Zgodnie z prawem takie wyroby nie powinny znaleźć się w sprzedaży.
90,6 proc. przebadanych próbek e-papierosów przekracza wynikające z ustawy normy. Zgodnie z prawem takie wyroby nie powinny znaleźć się w sprzedaży - poinformowała rzecznik prasowy szefa Krajowej Administracji Skarbowej asp. Justyna Pasieczyńska. Dodała, że prowadzone kontrole weryfikują m.in. zawartość e-płynu w papierosach elektronicznych, kartridżach i zbiorniczkach zapasowych.
Do tej pory KAS wszczęła ponad 90 kontroli celno-skarbowych w podmiotach produkujących i kupujących e-papierosy. W ramach kontroli pobrano 1295 próbek, przebadano 772 próbki. "W przypadku 700 na 772 próbek (90,6 proc.) w badaniach stwierdzono przekroczenie dopuszczalnej pojemności zbiorniczka e-papierosa jednorazowego użytku, kartridża lub pojemnika zapasowego. Przekroczenie norm powoduje, że produkty są niezgodne z przepisami unijnymi i krajowymi oraz, jako uznane za niebezpieczne, nie powinny znaleźć się w ogóle w sprzedaży" - podkreśliła asp. Pasieczyńska.
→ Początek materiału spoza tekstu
/-! ## Reaching a stage with no bad point -/

/-- **Blowing up bad points terminates** (existence form of `false_of_badPointChain_of_curveConfiguration`, Stacks
0BIC ¶2 with 54.15.1–54.15.4): from a finite configuration `𝒞₀` of members on a Noetherian regular excellent scheme of
dimension `≤ 2`, some composition `σ : Y → X` of blowing ups at closed points lying over `⋃ 𝒞₀` carries a finite
configuration `𝒞` of members with `⋃ 𝒞 = σ⁻¹(⋃ 𝒞₀)` and NO bad point.
[cite: StacksProject, Tag 0BIC (Lemma 54.15.6, proof ¶2)] [cite: CossartPiltant2008, Prop. 4.4 (proof, steps 1–2)] -/
theorem exists_noBadPoint (X : Scheme.{u}) [IsNoetherian X] (hreg : Scheme.IsRegular X) (hexc : Scheme.IsExcellent X)
    (hX2 : topologicalKrullDim X ≤ 2) (𝒞₀ : Set (Closeds X)) (hfin₀ : 𝒞₀.Finite)
    (hmem₀ : ∀ C ∈ 𝒞₀, ∃ η : X, (C : Set X) = closure {η} ∧ ¬ IsClosed ({η} : Set X) ∧
      ringKrullDim (X.presheaf.stalk η) = 1) :
    ∃ (Y : Scheme.{u}) (σ : Y ⟶ X) (𝒞 : Set (Closeds Y)),
      IsPointBlowupComposition (⋃ C ∈ 𝒞₀, (C : Set X)) σ ∧ 𝒞.Finite ∧
      (∀ C ∈ 𝒞, ∃ η : Y, (C : Set Y) = closure {η} ∧ ¬ IsClosed ({η} : Set Y) ∧
        ringKrullDim (Y.presheaf.stalk η) = 1) ∧
      (⋃ C ∈ 𝒞, (C : Set Y)) = σ ⁻¹' (⋃ C ∈ 𝒞₀, (C : Set X)) ∧
      ∀ x : Y, ¬ ∃ C ∈ 𝒞,
        x ∈ (vanishingIdeal C).subschemeι '' (Scheme.regularLocus (vanishingIdeal C).subscheme)ᶜ ∨
        (x ∈ (C : Set Y) ∧ ∃ C' ∈ 𝒞, C' ≠ C ∧ x ∈ (C' : Set Y) ∧
          stalkIdeal (vanishingIdeal C) x ⊔ stalkIdeal (vanishingIdeal C') x ≠ maximalIdeal (Y.presheaf.stalk x)) := by
  classical
  set T : Set X := ⋃ C ∈ 𝒞₀, (C : Set X) with hT
  by_contra Hc
  -- one step: from a reachable configuration, blow up a bad point
  have step : ∀ (Y : Scheme.{u}) (σ : Y ⟶ X) (𝒞 : Set (Closeds Y)), IsPointBlowupComposition T σ → 𝒞.Finite →
      (∀ C ∈ 𝒞, ∃ η : Y, (C : Set Y) = closure {η} ∧ ¬ IsClosed ({η} : Set Y) ∧
        ringKrullDim (Y.presheaf.stalk η) = 1) →
      (⋃ C ∈ 𝒞, (C : Set Y)) = σ ⁻¹' T →
      ∃ (Y' : Scheme.{u}) (π : Y' ⟶ Y) (x : Y) (hx : IsClosed ({x} : Set Y)) (𝒞' : Set (Closeds Y')),
      (IsPointBlowupComposition T (π ≫ σ) ∧ 𝒞'.Finite ∧
        (∀ C ∈ 𝒞', ∃ η : Y', (C : Set Y') = closure {η} ∧ ¬ IsClosed ({η} : Set Y') ∧
          ringKrullDim (Y'.presheaf.stalk η) = 1) ∧
        (⋃ C ∈ 𝒞', (C : Set Y')) = (π ≫ σ) ⁻¹' T) ∧
      IsBlowup π (vanishingIdeal ⟨{x}, hx⟩) ∧
      (∃ C ∈ 𝒞,
        x ∈ (vanishingIdeal C).subschemeι '' (Scheme.regularLocus (vanishingIdeal C).subscheme)ᶜ ∨
        (x ∈ (C : Set Y) ∧ ∃ C' ∈ 𝒞, C' ≠ C ∧ x ∈ (C' : Set Y) ∧
          stalkIdeal (vanishingIdeal C) x ⊔ stalkIdeal (vanishingIdeal C') x ≠
            maximalIdeal (Y.presheaf.stalk x))) ∧
      (∀ C' ∈ 𝒞', (∃ C ∈ 𝒞, (C' : Set Y') = closure (π ⁻¹' ((C : Set Y) \ {x}))) ∨
        (Scheme.IsRegular (vanishingIdeal C').subscheme ∧
          ∀ D ∈ 𝒞', D ≠ C' →
            (¬ ∃ C ∈ 𝒞, (D : Set Y') = closure (π ⁻¹' ((C : Set Y) \ {x})) ∧
                x ∈ (vanishingIdeal C).subschemeι '' (Scheme.regularLocus (vanishingIdeal C).subscheme)ᶜ) →
            ∀ q ∈ (C' : Set Y') ∩ (D : Set Y'),
              stalkIdeal (vanishingIdeal C') q ⊔ stalkIdeal (vanishingIdeal D) q =
                maximalIdeal (Y'.presheaf.stalk q))) := by
    intro Y σ 𝒞 hIPC hfin hmem hU
    obtain ⟨hN, hregY, hexcY, hY2⟩ := IsPointBlowupComposition.invariants hIPC hreg hexc hX2
    haveI := hN
    have hqeY := hexcY.isQuasiExcellent
    -- a bad point (else `(Y, σ, 𝒞)` would do)
    have hbad : ∃ x : Y, ∃ C ∈ 𝒞,
        x ∈ (vanishingIdeal C).subschemeι '' (Scheme.regularLocus (vanishingIdeal C).subscheme)ᶜ ∨
        (x ∈ (C : Set Y) ∧ ∃ C' ∈ 𝒞, C' ≠ C ∧ x ∈ (C' : Set Y) ∧
          stalkIdeal (vanishingIdeal C) x ⊔ stalkIdeal (vanishingIdeal C') x ≠ maximalIdeal (Y.presheaf.stalk x)) := by
      by_contra h
      exact Hc ⟨Y, σ, 𝒞, hIPC, hfin, hmem, hU, fun x hx => h ⟨x, hx⟩⟩
    obtain ⟨x, C₀, hC₀, hxbad⟩ := hbad
    obtain ⟨hxcl, hxC₀⟩ := isClosed_of_bad hqeY hY2 hmem hC₀ hxbad
    obtain ⟨η₀, hC₀η, hη₀cl, hη₀1⟩ := hmem C₀ hC₀
    have hx2 : ringKrullDim (Y.presheaf.stalk x) = 2 :=
      ringKrullDim_stalk_eq_two_of_mem_closure hY2 hη₀1 hxcl hη₀cl (hC₀η ▸ hxC₀)
    have hxne : ({x} : Set Y) ≠ Set.univ := by
      intro h
      have : η₀ ∈ ({x} : Set Y) := h ▸ Set.mem_univ _
      rw [Set.mem_singleton_iff] at this
      exact hη₀cl (this ▸ hxcl)
    have hxT : σ x ∈ T := by
      rw [← Set.mem_preimage, ← hU]
      exact Set.mem_biUnion hC₀ hxC₀
    obtain ⟨Y', π, hπ⟩ := exists_isBlowup Y (vanishingIdeal ⟨{x}, hxcl⟩)
    haveI : IsProper π := hπ.isProper
    haveI : IsLocallyNoetherian Y' := LocallyOfFiniteType.isLocallyNoetherian π
    have hIPC' : IsPointBlowupComposition T (π ≫ σ) := IsPointBlowupComposition.cons π σ x hxcl hIPC hxne hxT hπ
    have hfin' : ((fun C : Closeds Y => (⟨closure (π ⁻¹' ((C : Set Y) \ {x})), isClosed_closure⟩ : Closeds Y')) '' 𝒞 ∪
        {⟨π ⁻¹' {x}, hxcl.preimage π.continuous⟩}).Finite := (hfin.image _).union (Set.finite_singleton _)
    have hmem' : ∀ C' ∈ (fun C : Closeds Y => (⟨closure (π ⁻¹' ((C : Set Y) \ {x})), isClosed_closure⟩ : Closeds Y')) ''
          𝒞 ∪ {⟨π ⁻¹' {x}, hxcl.preimage π.continuous⟩},
        ∃ η : Y', (C' : Set Y') = closure {η} ∧ ¬ IsClosed ({η} : Set Y') ∧
          ringKrullDim (Y'.presheaf.stalk η) = 1 := by
      rintro C' (⟨C, hC, rfl⟩ | hC')
      · obtain ⟨η, hCη, hηcl, hη1⟩ := hmem C hC
        obtain ⟨η', -, hst, hη'cl, hη'1⟩ := strictTransform_isMember hπ hη1 hηcl
        refine ⟨η', ?_, hη'cl, hη'1⟩
        change closure (π ⁻¹' ((C : Set Y) \ {x})) = closure {η'}
        rw [hCη, hst]
      · rw [Set.mem_singleton_iff] at hC'
        subst hC'
        obtain ⟨η', hE, hη'cl, hη'1⟩ := exceptional_isMember hregY hπ hx2
        exact ⟨η', hE, hη'cl, hη'1⟩
    have hU' : (⋃ C' ∈ (fun C : Closeds Y => (⟨closure (π ⁻¹' ((C : Set Y) \ {x})), isClosed_closure⟩ : Closeds Y')) ''
          𝒞 ∪ {⟨π ⁻¹' {x}, hxcl.preimage π.continuous⟩}, (C' : Set Y')) = (π ≫ σ) ⁻¹' T := by
      rw [Scheme.Hom.comp_base, TopCat.coe_comp, Set.preimage_comp, ← hU,
        ← biUnion_strictTransform_union_exceptional_eq π 𝒞 ⟨C₀, hC₀, hxC₀⟩, Set.biUnion_union,
        Set.biUnion_image, Set.biUnion_singleton]
      rfl
    exact ⟨Y', π, x, hxcl, _, ⟨hIPC', hfin', hmem', hU'⟩, hπ, ⟨C₀, hC₀, hxbad⟩, fun C' hC' =>
      successor_rule hregY hqeY hY2 hπ hmem C' hC'⟩
  -- dependent choice: an infinite chain of blow-ups at bad points
  choose Yn πn xn hxn 𝒞n hSn hπn hbadn hnextn using step
  let S : Type (u + 1) := Σ' (Y : Scheme.{u}) (σ : Y ⟶ X) (𝒞 : Set (Closeds Y)),
    IsPointBlowupComposition T σ ∧ 𝒞.Finite ∧
      (∀ C ∈ 𝒞, ∃ η : Y, (C : Set Y) = closure {η} ∧ ¬ IsClosed ({η} : Set Y) ∧
        ringKrullDim (Y.presheaf.stalk η) = 1) ∧
      (⋃ C ∈ 𝒞, (C : Set Y)) = σ ⁻¹' T
  let next : S → S := fun s =>
    ⟨Yn s.1 s.2.1 s.2.2.1 s.2.2.2.1 s.2.2.2.2.1 s.2.2.2.2.2.1 s.2.2.2.2.2.2,
      πn s.1 s.2.1 s.2.2.1 s.2.2.2.1 s.2.2.2.2.1 s.2.2.2.2.2.1 s.2.2.2.2.2.2 ≫ s.2.1,
      𝒞n s.1 s.2.1 s.2.2.1 s.2.2.2.1 s.2.2.2.2.1 s.2.2.2.2.2.1 s.2.2.2.2.2.2,
      hSn s.1 s.2.1 s.2.2.1 s.2.2.2.1 s.2.2.2.2.1 s.2.2.2.2.2.1 s.2.2.2.2.2.2⟩
  have hT0 : (⋃ C ∈ 𝒞₀, (C : Set X)) = (𝟙 X : X ⟶ X) ⁻¹' T := by
    rw [hT]; ext; simp
  let s₀ : S := ⟨X, 𝟙 X, 𝒞₀, IsPointBlowupComposition.nil, hfin₀, hmem₀, hT0⟩
  let ch : ℕ → S := fun n => Nat.rec s₀ (fun _ s => next s) n
  -- stage invariants
  have hinv : ∀ n, IsNoetherian (ch n).1 ∧ Scheme.IsRegular (ch n).1 ∧ Scheme.IsExcellent (ch n).1 ∧
      topologicalKrullDim (ch n).1 ≤ 2 := fun n =>
    IsPointBlowupComposition.invariants (ch n).2.2.2.1 hreg hexc hX2
  haveI : ∀ n, IsNoetherian (ch n).1 := fun n => (hinv n).1
  have hmemn : ∀ n, ∀ C ∈ (ch n).2.2.1, ∃ η : (ch n).1, (C : Set (ch n).1) = closure {η} ∧
      ¬ IsClosed ({η} : Set (ch n).1) ∧ ringKrullDim ((ch n).1.presheaf.stalk η) = 1 :=
    fun n => (ch n).2.2.2.2.2.1
  have hprops : ∀ n, ∀ C ∈ (ch n).2.2.1, IsIntegral (vanishingIdeal C).subscheme ∧
      IsNoetherian (vanishingIdeal C).subscheme ∧ Scheme.IsQuasiExcellent (vanishingIdeal C).subscheme ∧
      topologicalKrullDim (vanishingIdeal C).subscheme = 1 := by
    intro n C hC
    obtain ⟨η, hCη, hηcl, hη1⟩ := hmemn n C hC
    have hCeq : C = ⟨closure {η}, isClosed_closure⟩ := Closeds.ext hCη
    rw [hCeq]
    exact member_props (hinv n).2.2.1.isQuasiExcellent (hinv n).2.2.2 hη1 hηcl
  refine false_of_badPointChain_of_curveConfiguration (fun n => (ch n).1)
    (fun n => πn (ch n).1 (ch n).2.1 (ch n).2.2.1 (ch n).2.2.2.1 (ch n).2.2.2.2.1 (ch n).2.2.2.2.2.1
      (ch n).2.2.2.2.2.2)
    (fun n => xn (ch n).1 (ch n).2.1 (ch n).2.2.1 (ch n).2.2.2.1 (ch n).2.2.2.2.1 (ch n).2.2.2.2.2.1
      (ch n).2.2.2.2.2.2)
    (fun n => hxn (ch n).1 (ch n).2.1 (ch n).2.2.1 (ch n).2.2.2.1 (ch n).2.2.2.2.1 (ch n).2.2.2.2.2.1
      (ch n).2.2.2.2.2.2)
    (fun n => hπn (ch n).1 (ch n).2.1 (ch n).2.2.1 (ch n).2.2.2.1 (ch n).2.2.2.2.1 (ch n).2.2.2.2.2.1
      (ch n).2.2.2.2.2.2)
    (fun n => (ch n).2.2.1) (fun n => (ch n).2.2.2.2.1)
    (fun n C hC => (hprops n C hC).1) (fun n C hC => (hprops n C hC).2.1) (fun n C hC => (hprops n C hC).2.2.1)
    (fun n C hC => (hprops n C hC).2.2.2) (fun n C hC C' hC' hsub => ?_)
    (fun n => hbadn (ch n).1 (ch n).2.1 (ch n).2.2.1 (ch n).2.2.2.1 (ch n).2.2.2.2.1 (ch n).2.2.2.2.2.1
      (ch n).2.2.2.2.2.2)
    (fun n C' hC' => hnextn (ch n).1 (ch n).2.1 (ch n).2.2.1 (ch n).2.2.2.1 (ch n).2.2.2.2.1 (ch n).2.2.2.2.2.1
      (ch n).2.2.2.2.2.2 C' hC')
  obtain ⟨η, hCη, -, hη1⟩ := hmemn n C hC
  obtain ⟨η', hC'η', -, hη'1⟩ := hmemn n C' hC'
  exact eq_of_subset_of_isMember hCη hη1 hC'η' hη'1 hsub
Ponadto w 74 przypadkach stwierdzono wyższą niż deklarowana zawartość e-płynu, który jest wyrobem akcyzowym, w przebadanych e-papierosach. Co oznacza, że były niewłaściwie opodatkowane akcyzą, a to skutkowało stratą w podatku akcyzowym dla budżetu państwa. W tych przypadkach zostaną wszczęte procedury zmierzające do wymierzenia podatku akcyzowego w należytej wysokości. Prowadzone też będą postępowania karne skarbowe.
W ujawnionych przez KAS przypadkach doszło również do naruszenia przepisów ustawy o ochronie zdrowia przed następstwami używania tytoniu i wyrobów tytoniowych, których e-papierosy lub pojemniki zapasowe powinny spełniać. Grozi za to grzywna do 200 tys. zł, kara ograniczenia wolności lub obie te kary łącznie.
W przypadku niezgodności e-papierosów z przepisami prawa KAS zawiadomiła prokuraturę lub policję o możliwości popełnienia przestępstwa. "Działania będą kontynuowane" - zapowiedziała asp. Justyna Pasieczyńska.